Metaphase

How does the metaphase checkpoint prevent sister chromatid separation at the onset of anaphase until every kinetochore has become associated with spindle microtubules? In the spindle assembly checkpoint (aka metaphase checkpoint), mitotic arrest deficient 2 (aka Mad2) blocks metaphase until every single kinetochore has properly attached to spindle microtubules. Mad2 exists in an open conformation (Mad2^O) and a closed conformation (Mad2^C).

1. Mad1 and Mad2^C form a tetramer that binds unattached kinetochores via the Mad1 subunit.
2. Mad2^C of the kinetochore-bound tetramer can transiently bind Free Mad2^O.
3. This transient interaction causes Mad2^O to bind and inactivate Cdc20, and to convert from Mad2^O→Mad2^C.
4. Mad2^C-Cdc20 transiently interacts with additional free Mad2^O.
5. This causes Mad2^O to bind and inactivate additional Cdc20, forming a second Mad2^C-Cdc20.
6. The cycle repeats and free Mad2^O is quickly converted to Mad2^C-Cdc20.
7. Binding of microtubules to the kinetochore displaces Mad1-Mad2^C tetramers.
8. Free tetrameric Mad2^C cannot bind Mad2^O. Instead, free tetrameric Mad2^C binds p31^comet.
9. p31 then binds the Mad2^C of the Mad2^C-Cdc20 complexes, resulting in release of active Cdc20.

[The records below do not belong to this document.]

import Mathlib
import HarnessLib
import Summits.HubbardSuperconductivity.HubbardSuperconductivity.Theorems.KLProgrammeKLRegimeEnginePairTransferStep7AnalyticResolvedBudgetGridSplitPinned2SBSAll
import Summits.HubbardSuperconductivity.HubbardSuperconductivity.Theorems.KLProgrammeKLRegimeEnginePairTransferBudgetScalarRowConstPinnedTop
import Summits.HubbardSuperconductivity.HubbardSuperconductivity.Theorems.KLProgrammeKLRegimeEnginePairTransferBudgetScalarRowConst
import Summits.HubbardSuperconductivity.HubbardSuperconductivity.Theorems.KLProgrammeKLRegimeEnginePairTransferBudgetScalarRowsPinned
import Summits.HubbardSuperconductivity.HubbardSuperconductivity.Theorems.KLProgrammeKLRegimeEnginePairTransferMemberPHTailPhGain
import Summits.HubbardSuperconductivity.HubbardSuperconductivity.Theorems.KLProgrammeKLRegimeEngineV8DoorGfr

/-!
# Route `KLProgramme` — ENGINE (stmt-HubbardSuperconductivity-20437 `KLRegimeEngineV17F2`), class #5 / row (X).2′ — cure «95v4» on the CHAIN OF RECORD (Pinned2SB spine), file 11 (layer Sized):
# **`pairTransferStep7_of_analytic_resolved_sized_pinned2sbS_all`** — the budget side ALL size rows + thresholds, with size rows for the FOUR-POINT objects only (`M4 ≤ c₄U`, `η4 ≤ e₄UκD²`)
# and the threshold rows (T4₀)/(T4)/(T4p) WITHOUT any six-leg summand (`c₆ c₂ e₆ e₂` are GONE); the 6–2 / born classes are the value rows `RS₁ RS₂ R6₁ R6₂` inside `Φ`
# (cell gate-hubbard-kl, seat hubbard-kl-k3c1-p1 g26, technique «composed-map remainder propagation»; located #24 «(X).2′-HSUCC-SIX-LEG» — THIS is the layer whose original size rows
# `M6 ≤ c₆U`, `η6 ≤ e₆UκD²` the located reading hits; memo `HOME/hubbard-kl-k3c1-p1/g26/LOCATED-X2-HSUCC-SIX-LEG.md` §6–§9; refines `pairTransferStep7_of_analytic_resolved_budgetGridSplit_pinned2sbS_all`)

WHY.  The original discharged (B2)(B3)(B4) from size rows INCLUDING the six-leg sizes `M6 ≤ c₆U`, `M2 ≤ c₂U`, `η6 ≤ e₆UκD²`, `η2 ≤ e₂UκD²` feeding the n-flat thresholds — located #24's rows.
THIS FILE uses the SAME scalar lemmas (`klbd_scalarRow_const_{zero,interior,top}_of_sizes`, `klpp_scalarRow_const_pinned(_top)_of_sizes`) INSTANTIATED AT ZERO six-leg data
(`M6 = M2 = η6 = η2 = c₆ = c₂ = e₆ = e₂ = 0`, whose size hypotheses hold trivially), bridged by `simp only [add_zero, zero_add, mul_zero, zero_mul]`: the (B4) rows of the S spine carry only the
pinned born atom `2·(if pinned then (KlamU)²bP4^{−(n+1)} else 0)`, and the thresholds read (T4₀) `(3220sₑ+136)c₄² + 3100000·e₄c₄ ≤ 9/20·θrKlam²`, (T4) `608A2s·c₄² + c₄²/3 + 860000A2s·c₄e₄ +
1550000·c₄e₄ ≤ …`, (T4p) the original minus `1979821501·(c₆e₂ + c₂e₆)`; (T2)(T3)(T2p)(T3p), thermal/edge rows unchanged.  So binder #4's S-hsucc has NO six-leg size row and NO n-flat six-leg
summand — located #24's text is gone; the 6–2 classes are supplied as VALUES (E1) through `Φ` against (B1)'s decaying slots.  Plumbing; nothing about the model's sizes is asserted; nothing
asserts (X).2′, (X).3, (c), K3 or superconductivity.  0 kit · 0 lit.
-/


noncomputable section

namespace Summit.HubbardSuperconductivity.HubbardSuperconductivity.Theorems.KLRegimeSplit

set_option linter.dupNamespace false -- summit = problem name (single-conjunct summit), D-0017

open Finset Matrix Set Literature.MathematicalPhysics.QuantumLattice Literature.Probability.LatticeModels GrassmannAlgebra
open Literature.MathematicalPhysics.QuantumLattice.FermiRG
open Summit.HubbardSuperconductivity.HubbardSuperconductivity.Theorems.KLProgrammeCooperResummation
open Summit.HubbardSuperconductivity.HubbardSuperconductivity.Theorems.KLProgrammeLegKernels
open Summit.HubbardSuperconductivity.HubbardSuperconductivity.Theorems.TwoPointAssembly
open Summit.HubbardSuperconductivity.HubbardSuperconductivity.Theorems.DispersionFlow
open Summit.HubbardSuperconductivity.HubbardSuperconductivity.Theorems.KLRegimeWick
open Summit.HubbardSuperconductivity.HubbardSuperconductivity.Theorems.EngineV8

section ProducerSized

Just a few Mad1-Mad2^C tetramers bound to kinetochores can generate enough Mad2^C-Cdc20 to overcome p31 activity. Once all kinetochores have attached to microtubules (thus releasing all Mad1-Mad2^C tetramers), p31 activity predominates and active Cdc20 is released from Mad2^C. The active Cdc20 binds APC/C, and the APC/C-Cdc20 degrades securin, the inhibitor of separase. Free separase digests the Kleisin subunit of cohesin, breaking open the Smc1-Smc3-Kleisin ring and allowing sister chromatids to separate. Cohesin is a Smc1/Smc3/Kleisin heterotrimer that holds together sister chromatids, with Kleisin acting like a clasp.